Another observation was what we came to call "PacMan Ethics." This is a view of the world as a closed single-player system in which the rules of the game are implicit rather than explicit. In such a game, the rules are automagically enforced. One learns them from playing the game. [My godson could draw an audience three deep to watch him play while standing on a chair. By one estimate, one had to play about forty games to master Pac-Man; said another way, $10-.] If the game will permit it, it is within the rules, legal, morally neutral, ethical.
What we have here is a young person prepared to use technology to tell his parents a lie that he would likely not tell them to their faces. He does not see the two ways of deceiving as morally equivalent. He does not see it as a violation of trust and filial duty. He chides us for not giving him a simple technical answer for his query. However, he did not ask us for a simple answer. He put his motive and intent before us to judge. Would we have asked what he intended to do with the knowledge that he requested if he had not volunteered it? I think not. I think at some level he was asking for validation.
I hope that he lives up to the image that he would like us to have of him.
Last edited by whmurray; 07-10-2010 at 05:29 PM.
- 07-10-2010, 04:50 PM #21
- 07-10-2010, 06:58 PM #22
I'd say you're better off working with your parents than against them. If you've truly got nothing to hide, it should be quite easy
- 07-12-2010, 09:58 AM #23
- 07-12-2010, 02:00 PM #24
- 07-12-2010, 03:53 PM #25iPhone Newbie
- 29 Posts
Your problem is that you are still legally a minor, under the jurisdiction of your parents, and you are actively pursuing lying to them about where you are, and admitting to using illegal drugs. Parents have every right to know where their minor children are and what they are up to. They have the right to set conditions on your liberty. Notwithstanding your good grades and other "good behavior", your admitted pot use and intent to deceive more than justifies your parent's concern.
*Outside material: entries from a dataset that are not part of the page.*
import Summits.Ventures.HSemireg.WedgeHankelRecurrenceGaussZerosExtremeOffDiagonal

/-!
# Venture HSemireg — **TRACE IDENTITIES FOR THE REPRODUCING KERNEL**: `Σ_l ν_l K_n(w_l, w_l) = n + 1` (the kernel is a projection of rank `n + 1`, so the reciprocal Christoffel function
# integrates to the dimension), `Σ_l ν_l w_l K_n(w_l, w_l) = a_0 + ⋯ + a_n` (the trace of the compressed multiplication operator — the Jacobi matrix), which is also the sum of the zeros of
# `q_{n+1}`; at the Gauss nodes `Σ_k μ_k K_t(x_k, x_k) = t + 1` term by term

HONEST FRAMING. Part of the Lean index of the computation cell `pub-hsemireg` (seat p10 gen 44, Sunday typer «UNIFORM-IN-n»).  Finite sums and real polynomials only; no variety, no cohomology
theory, no sheaf, no Ext group and no semiregularity map is constructed here; nothing here says that HC / HC_CM / HC_AV holds; no Literature fact (unproved `Prop`) is declared or used.  Custodian
versions as in `WedgeHankelSiegelIdeal` (1/3).
SOURCES (cited).  G. Szegő, *Orthogonal Polynomials*, §3.1 (3.1.9)–(3.1.10) (the kernel as the reproducing projection); P. Nevai, *Géza Freud, orthogonal polynomials and Christoffel functions*,
J. Approx. Theory 48 (1986) §4.1 (`∫ K_n(x,x) dα = n + 1`); B. Simon, *Szegő's Theorem and its Descendants* (2011) §1.2 (trace of the truncated Jacobi matrix).
PROOF TYPED HERE.  Exchange of the two finite sums; `Σ_l ν_l q_k(w_l)² = h_k` and N303 `a_k h_k = Σ_l ν_l w_l q_k(w_l)²`; N298 `sum_recurrence_zeros` for the zeros.
DEDUP DISCLOSURE (`rg -n 'kernel_trace|sum_mul_kernel_diag|trace' Summits/Ventures/HSemireg`, 2026-09-03): N298 `trace_jacobi` is the matrix trace `Σ a_i`; N277 `gauss_weight_mul_kernel_diag_eq_one`
gives `μ_k K_t(x_k, x_k) = 1`; the measure-side trace identities are new.  The 4 names below: 0 hits tree-wide.

WHAT IS IN THE TREE.  N303 `a_mul_norm_eq_sum_mul_node_mul_sq`; N298 `sum_recurrence_zeros`; N277 `gauss_weight_mul_kernel_diag_eq_one`.
THIS FILE (namespace `Summit.Ventures.HSemireg.Wedge.HankelOuter` continued; CHAINED on N325 (import only), N277, N298, N303; 0 definitions):
* §1091 **`sum_mul_kernel_diag_eq_card`** (`Σ_l ν_l Σ_{k≤n} q_k(w_l)²∕h_k = n + 1`), **`sum_mul_node_mul_kernel_diag_eq_sum_a`** (`Σ_l ν_l w_l K_n(w_l,w_l) = Σ_{k≤n} a_k`),
  `sum_mul_node_mul_kernel_diag_eq_sum_zeros` (`= Σ` zeros of `q_{n+1}`), `sum_gauss_weight_mul_kernel_diag` (`Σ_k μ_k K_t(x_k,x_k) = t + 1`).
CAVEATS.  Discrete measures with `h_k ≠ 0` (`k ≤ n`).  Nothing Ext-side.  New names only.
-/

open Module Polynomial
open scoped Matrix Polynomial

namespace Summit.Ventures.HSemireg.Wedge.HankelOuter

/-! ## §1091. Trace identities for the reproducing kernel -/

/-- **`Σ_l ν_l K_n(w_l, w_l) = n + 1`**: the reciprocal of the Christoffel function integrates to the dimension of the polynomial space (`h_k = Σ_l ν_l q_k(w_l)² ≠ 0`, `k ≤ n`).
[Szegő (3.1.9); Nevai 1986 §4.1; this file, §1091] -/
theorem sum_mul_kernel_diag_eq_card {N n : ℕ} {ν w : Fin N → ℝ} {q : ℕ → ℝ[X]} (hh : ∀ k, k ≤ n → ∑ l, ν l * ((q k).eval (w l)) ^ 2 ≠ 0) :
    ∑ l, ν l * ∑ k ∈ Finset.range (n + 1), ((q k).eval (w l)) ^ 2 / ∑ l', ν l' * ((q k).eval (w l')) ^ 2 = (n : ℝ) + 1 := by
  simp_rw [Finset.mul_sum]
  rw [Finset.sum_comm]
  have hk : ∀ k ∈ Finset.range (n + 1), ∑ l, ν l * (((q k).eval (w l)) ^ 2 / ∑ l', ν l' * ((q k).eval (w l')) ^ 2) = 1 := fun k hk => by
    simp_rw [mul_div_assoc', ← Finset.sum_div]
    exact div_self (hh k (Nat.lt_succ_iff.1 (Finset.mem_range.1 hk)))
  rw [Finset.sum_congr rfl hk, Finset.sum_const, Finset.card_range, nsmul_eq_mul, mul_one, Nat.cast_add, Nat.cast_one]

/-- **`Σ_l ν_l w_l K_n(w_l, w_l) = a_0 + ⋯ + a_n`**: the trace of multiplication by `x` compressed to the polynomials of degree `≤ n` (the `(n+1) × (n+1)` Jacobi matrix, N298 `trace_jacobi`).
[Simon 2011 §1.2; this file, §1091] -/
theorem sum_mul_node_mul_kernel_diag_eq_sum_a {N n : ℕ} {ν w : Fin N → ℝ} {q : ℕ → ℝ[X]} {a b : ℕ → ℝ} (hq0 : q 0 = 1) (hq1 : q 1 = Polynomial.X - C (a 0))
    (hrec : ∀ n, q (n + 2) = (Polynomial.X - C (a (n + 1))) * q (n + 1) - C (b (n + 1)) * q n)
    (horth : ∀ k, k ≤ n + 1 → ∀ G : ℝ[X], G.natDegree < k → ∑ l, ν l * (q k * G).eval (w l) = 0) (hh : ∀ k, k ≤ n → ∑ l, ν l * ((q k).eval (w l)) ^ 2 ≠ 0) :
    ∑ l, ν l * (w l * ∑ k ∈ Finset.range (n + 1), ((q k).eval (w l)) ^ 2 / ∑ l', ν l' * ((q k).eval (w l')) ^ 2) = ∑ k ∈ Finset.range (n + 1), a k := by
  simp_rw [Finset.mul_sum]
  rw [Finset.sum_comm]
  refine Finset.sum_congr rfl fun k hk => ?_
  have hk' : k ≤ n := Nat.lt_succ_iff.1 (Finset.mem_range.1 hk)
  have hl : ∀ l, ν l * (w l * (((q k).eval (w l)) ^ 2 / ∑ l', ν l' * ((q k).eval (w l')) ^ 2)) = ν l * (w l * ((q k).eval (w l)) ^ 2) / ∑ l', ν l' * ((q k).eval (w l')) ^ 2 :=
    fun l => by ring
  rw [Finset.sum_congr rfl fun l _ => hl l, ← Finset.sum_div, ← a_mul_norm_eq_sum_mul_node_mul_sq hq0 hq1 hrec k (fun j hj => horth j (by omega)), mul_div_assoc,
    div_self (hh k hk'), mul_one]

/-- **`Σ_l ν_l w_l K_n(w_l, w_l)` is the sum of the zeros of `q_{n+1}`** (N298: `Σ zeros = Σ_{k≤n} a_k`). [this file, §1091] -/
theorem sum_mul_node_mul_kernel_diag_eq_sum_zeros {N n : ℕ} {ν w : Fin N → ℝ} {q : ℕ → ℝ[X]} {a b : ℕ → ℝ} (hq0 : q 0 = 1) (hq1 : q 1 = Polynomial.X - C (a 0))
    (hrec : ∀ n, q (n + 2) = (Polynomial.X - C (a (n + 1))) * q (n + 1) - C (b (n + 1)) * q n)
    (horth : ∀ k, k ≤ n + 1 → ∀ G : ℝ[X], G.natDegree < k → ∑ l, ν l * (q k * G).eval (w l) = 0) (hh : ∀ k, k ≤ n → ∑ l, ν l * ((q k).eval (w l)) ^ 2 ≠ 0)
    {z : Fin (n + 1) → ℝ} (hz : q (n + 1) = ∏ k, (Polynomial.X - C (z k))) :
    ∑ l, ν l * (w l * ∑ k ∈ Finset.range (n + 1), ((q k).eval (w l)) ^ 2 / ∑ l', ν l' * ((q k).eval (w l')) ^ 2) = ∑ k, z k := by
  rw [sum_mul_node_mul_kernel_diag_eq_sum_a hq0 hq1 hrec horth hh, sum_recurrence_zeros hq0 hq1 hrec hz]

/-- **At the Gauss nodes: `Σ_k μ_k K_t(x_k, x_k) = t + 1`** (each term is `1`, N277). [this file, §1091] -/
theorem sum_gauss_weight_mul_kernel_diag {N t : ℕ} {ν w : Fin N → ℝ} {q : ℕ → ℝ[X]} (hmonic : ∀ k, k ≤ t → (q k).Monic) (hdeg : ∀ k, k ≤ t → (q k).natDegree = k)
    (horth : ∀ k, k ≤ t → ∀ G : ℝ[X], G.natDegree < k → ∑ l, ν l * (q k * G).eval (w l) = 0) (hh : ∀ k, k ≤ t → ∑ l, ν l * ((q k).eval (w l)) ^ 2 ≠ 0)
    {μ x : Fin (t + 1) → ℝ} (hx : Function.Injective x) (hmom : ∀ p, p ≤ 2 * t → ∑ j, μ j * x j ^ p = ∑ l, ν l * w l ^ p) :
    ∑ k, μ k * ∑ j ∈ Finset.range (t + 1), ((q j).eval (x k)) ^ 2 / ∑ l, ν l * ((q j).eval (w l)) ^ 2 = (t : ℝ) + 1 := by
  rw [Finset.sum_congr rfl fun k _ => gauss_weight_mul_kernel_diag_eq_one hmonic hdeg horth hh hx hmom k, Finset.sum_const, Finset.card_univ, Fintype.card_fin,
    nsmul_eq_mul, mul_one, Nat.cast_add, Nat.cast_one]

end Summit.Ventures.HSemireg.Wedge.HankelOuter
By the way, "despot" comes from a word meaning "master of the house", and is a totally appropriate adjective to apply to one's father while living at home. If you don't like Dad's rules, you don't actually have much choice in the matter until you're legally of age. Then, you can choose to remain at home, following the rules of the house, or you can become your own despot and move out, paying your own way, and dealing with life on your own merits. In the meantime, I'd recommend you take steps to convince Mom and Dad that you ARE trustworthy and mature (in all ways, including forgoing so-called "recreational" drugs/aka "gateway" drugs, and being open and honest about where you're going and what you're doing)...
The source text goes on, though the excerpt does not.